Work order: Find the line that contains "vector. [folklore] -/" in the entries below. Output it and each later line exactly, and nothing else.

Data shown:
/-- the centred lift of `(x₀ + castT w) − x₀` is `w` inside the faithful box. [folklore] -/
theorem liftZ_add_castT_sub_of_inBox (x₀ : (μ : Fin d) → ZMod (N μ)) {v w : Fin d → ℤ}
    (hv : InBox N v) (hw : supNorm w ≤ supNorm v + 1) :
    liftZ (x₀ + castT N w - x₀) = w := by
  rw [add_sub_cancel_left, liftZ_castT_of_inBox hv hw]

omit hN in
/-- `nrm w = ‖w‖_∞` off the origin. [folklore] -/
theorem nrm_eq_supNorm_of_ne_zero {w : Fin d → ℤ} (hw : w ≠ 0) : nrm w = (supNorm w : ℝ) := by
  unfold nrm
  refine max_eq_right ?_
  have h : supNorm w ≠ 0 := fun h => hw (supNorm_eq_zero_iff.mp h)
  exact_mod_cast Nat.one_le_iff_ne_zero.mpr h

omit hN in
/-- `1 ≤ ‖w‖_∞` off the origin. [folklore] -/
theorem one_le_supNorm_of_ne_zero {w : Fin d → ℤ} (hw : w ≠ 0) : (1 : ℝ) ≤ (supNorm w : ℝ) := by
  rw [← nrm_eq_supNorm_of_ne_zero hw]; exact one_le_nrm w

end Box

/-! ## §2 `d = 4`: the consumer's atoms -/

section Four

/-- `PoissonInterior.supNorm` (lit1's `ℤ^d` sup norm at `d = 4`) IS `DyadicShell.supNorm`
(the wall's). [folklore] -/
theorem supNorm_eq_dyadic (v : DyadicShell.Pt) : supNorm v = DyadicShell.supNorm v := rfl

/-- the wall's unit vector is `Pi.single μ 1`. [folklore] -/
theorem unitVec_eq_single (μ : Fin 4) : BubbleTransfer.unitVec μ = Pi.single μ 1 := rfl

/-- the wall's unit step reduces to the torus unit vector. [folklore] -/
theorem castT_unitVec (N : Fin 4 → ℕ) (μ : Fin 4) :
    castT N (BubbleTransfer.unitVec μ) = unitVec N μ :=
  castT_single N μ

Result of this task:
/-- the wall's unit step reduces to the torus unit vector. [folklore] -/
theorem castT_unitVec (N : Fin 4 → ℕ) (μ : Fin 4) :
    castT N (BubbleTransfer.unitVec μ) = unitVec N μ :=
  castT_single N μ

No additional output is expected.